Assegno di inclusione, al via le domande: ecco come richiederlo

Dallo scorso lunedì 18 dicembre è possibile inviare tramite il sito Inps le domande per ricevere il proprio assegno di inclusione, una misura che interessa ben 737 mila nuclei familiari italiani. Vediamo insieme in questo articolo come funziona e come fare richiesta.

Dopo l’eliminazione del reddito di cittadinanza molti cittadini italiani attendono con ansia l’arrivo dell’assegno di inclusione, il cui decreto attuativo è stato pubblicato solo pochi giorni fa in Gazzetta Ufficiale. Dallo scorso lunedì 18 dicembre è iniziata la corsa alle domande per questo sussidio che verrà erogato a partire dal 1 gennaio 2024. Vediamo insieme come fare richiesta per ottenere l’assegno di inclusione.

Per presentare la richiesta è necessario rivolgersi al sito dell’Inps o ai patronati, e da gennaio sarà possibile fare domanda anche attraverso i Caf. Sono ben 737 mila i nuclei familiari italiani che saranno interessati da questa misura, erogata attraverso la carta di inclusione emessa da poste italiane e ricaricabile. Questo sussidio viene riconosciuto per un massimo di 18 mesi rinnovabili dopo la sospensione di un mese per altri 12 mesi.

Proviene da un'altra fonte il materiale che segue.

import Literature.Analysis.FluidPDE.PlanarNoAnomalousDissipationForced
import Literature.Analysis.FluidPDE.PlanarNoAnomalousDissipationProofs
import HarnessLib

/-!
# Elgindi–Lopes Filho–Nussenzveig Lopes 2025: proved bookkeeping for the typed statements

Companion (theorems only, no definitions, no named facts) of `PlanarNoAnomalousDissipationForced.lean`
(arXiv:2504.18523v1, [`ElgindiLopesNussenzveig2025`]):

* the hypothesis classes are inhabited by the unforced, fixed-datum situation: a `ν`-independent `L²`
  datum converges strongly (`isStronglyConvergentData_const`), the zero force converges weakly with the
  uniform bound (`isWeaklyConvergentForcing_zero`);
* hence Theorem 6.1 contains the unforced fixed-datum statement "`u₀ ∈ L²` divergence free with
  `curl u₀ ∈ L¹` ⇒ no anomalous dissipation for the Leray–Hopf family"
  (`ElgindiLopesNussenzveig2025_thm61.unforced_fixedDatum`) — the same conclusion the tree derives from
  De Rosa–Park's Thm. 1.4 (`DeRosaPark2024_thm14_T2.of_fixedDatum`): the two typed sources agree on
  their common special case;
* monotonicity of the uniform concentration functional (5.3) in the radius.

## References

* T. M. Elgindi, M. C. Lopes Filho, H. J. Nussenzveig Lopes, arXiv:2504.18523v1, Thm. 5.2 p. 13,
  Thm. 6.1 and Remark 6.2 p. 17. [`ElgindiLopesNussenzveig2025`]
-/

open MeasureTheory Set Filter Topology Function Metric
open scoped ENNReal NNReal

namespace Literature.Analysis.FluidPDE

noncomputable section

open Literature.Analysis.FunctionSpaces DeRosaPark2024

namespace ELN2025

/-- A `ν`-independent `L²` datum satisfies H(a) (it converges to itself).
[cite: ElgindiLopesNussenzveig2025, Thm. 5.2 H(a) p. 13 (trivial instance)] -/
theorem isStronglyConvergentData_const {u₀ : UnitAddTorus (Fin 2) → EuclideanSpace ℝ (Fin 2)}
    (hu₀ : MemLp u₀ 2 volume) : IsStronglyConvergentData fun _ => u₀ := by
  refine ⟨fun _ _ => hu₀, u₀, hu₀, ?_⟩
  simp

/-- The zero force satisfies H(b) (with limit `0` and bound `0`).
[cite: ElgindiLopesNussenzveig2025, Thm. 5.2 H(b) p. 13 (trivial instance)] -/
theorem isWeaklyConvergentForcing_zero (T : ℝ) :
    IsWeaklyConvergentForcing T (fun _ => (0 : ℝ → UnitAddTorus (Fin 2) → EuclideanSpace ℝ (Fin 2))) := by
  have hst : Torus.stLift (0 : ℝ → UnitAddTorus (Fin 2) → EuclideanSpace ℝ (Fin 2)) = 0 := by
    funext p
    simp [Torus.stLift]
  refine ⟨fun _ _ => ?_, ⟨0, ENNReal.zero_lt_top, fun _ _ => ?_⟩, 0, ?_, ?_, fun g _ _ => ?_⟩
  · rw [hst]; exact aestronglyMeasurable_zero
  · simp
  · rw [hst]; exact aestronglyMeasurable_zero
  · simp
  · simp

/-- The uniform concentration functional (5.3) is monotone in the radius.
[cite: ElgindiLopesNussenzveig2025, Thm. 5.2 (5.3) p. 13] -/
theorem uniformVorticityConcentration_mono (T : ℝ) (ω : ℝ → ℝ → UnitAddTorus (Fin 2) → ℝ) :
    Monotone (uniformVorticityConcentration T ω) := by
  intro r r' hrr'
  unfold uniformVorticityConcentration
  gcongr with ν _ t _ z

end ELN2025

open ELN2025

/-- **Theorem 6.1 contains the unforced fixed-datum statement**: from
`ElgindiLopesNussenzveig2025_thm61`, if `T > 0` and `u₀ ∈ L²(𝕋²)` is weakly divergence free with an
integrable weak curl `ω₀`, then every family `ν ↦ u ν` (`ν ∈ (0,1)`) of Leray–Hopf solutions of the
UNFORCED 2D Navier–Stokes equations with viscosity `ν` and the same datum `u₀` has
`ν∫₀ᵀ‖∇u^ν‖² → 0` as `ν ↓ 0` (Remark 6.2: such families exist). Same conclusion as
`DeRosaPark2024_thm14_T2.of_fixedDatum`. [cite: ElgindiLopesNussenzveig2025, Thm. 6.1 and Rmk. 6.2 p. 17] -/
theorem ElgindiLopesNussenzveig2025_thm61.unforced_fixedDatum (h : ElgindiLopesNussenzveig2025_thm61)
    {T : ℝ} (hT : 0 < T) {u₀ : UnitAddTorus (Fin 2) → EuclideanSpace ℝ (Fin 2)}
    {ω₀ : UnitAddTorus (Fin 2) → ℝ} (hu₀ : MemLp u₀ 2 volume) (hdiv : Torus.IsWeaklyDivFree u₀)
    (hω₀ : Torus.HasWeakPlanarCurl u₀ ω₀)
    {u : ℝ → ℝ → UnitAddTorus (Fin 2) → EuclideanSpace ℝ (Fin 2)}
    (hu : ∀ ν ∈ Ioo (0 : ℝ) 1, Torus.IsLerayHopfOn T ν 0 u₀ (u ν)) :
    NoAnomalousDissipation T u := by
  refine h T (fun _ => u₀) (fun _ => ω₀) (fun _ => 0) u (fun _ _ => 0) hT (fun _ _ => hdiv)
    (isStronglyConvergentData_const hu₀) (isWeaklyConvergentForcing_zero T) hu (fun _ _ => hω₀)
    (uniformIntegrable_const le_rfl ENNReal.one_ne_top (memLp_one_iff_integrable.2 hω₀.integrable))
    (fun _ _ => Eventually.of_forall fun _ => ?_) (Eventually.of_forall fun _ => ?_) ?_
  · simpa using Torus.hasWeakPlanarCurl_zero
  · exact uniformIntegrable_const le_rfl ENNReal.one_ne_top
      (memLp_one_iff_integrable.2 (integrable_zero _ _ _))
  · simp

end

end Literature.Analysis.FluidPDE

Assegno di inclusione: ecco come fa richiesta per ottenere il nuovo sussidio

Per ottenere l’assegno di inclusione è necessario sottoscrivere il Patto di Attivazione Digitale e attendere l’approvazione dell’Inps. Invece per quanto riguarda il supporto per la formazione e il lavoro il trasferimento arriva direttamente direttamente tramite bonifico, per un massimo di 350 € al mese per 12 mesi, bonus questo che viene erogato già dallo scorso settembre.

Il reddito massimo annuo per avere accesso a questo bonus è di 6000 €, ma può arrivare fino a 7650 € nel caso in cui la famiglia sia composta da un over 67. Nel caso in cui nel nucleo familiare sia presente un minore l’Isee può arrivare anche oltre a 9360 €. Entro 120 giorni dalla sottoscrizione del patto è necessario recarsi all’appuntamento con il servizi sociali, e poi ogni 90 giorni aggiornare i dati. Tuttavia è bene tener conto di un’importante novità.

Sembra infatti che dopo la sottoscrizione del patto arriverà a chi ne ha fatto richiesta un’offerta di lavoro a tempo indeterminato che non potrà essere rifiutata, pena la perdita di tutti i sussidi. Sembra infatti che attraverso questo iter la platea dei beneficiari sarà dimezzata rispetto al reddito di cittadinanza e così lo Stato arriverà a risparmiare 1,7 miliardi l’anno.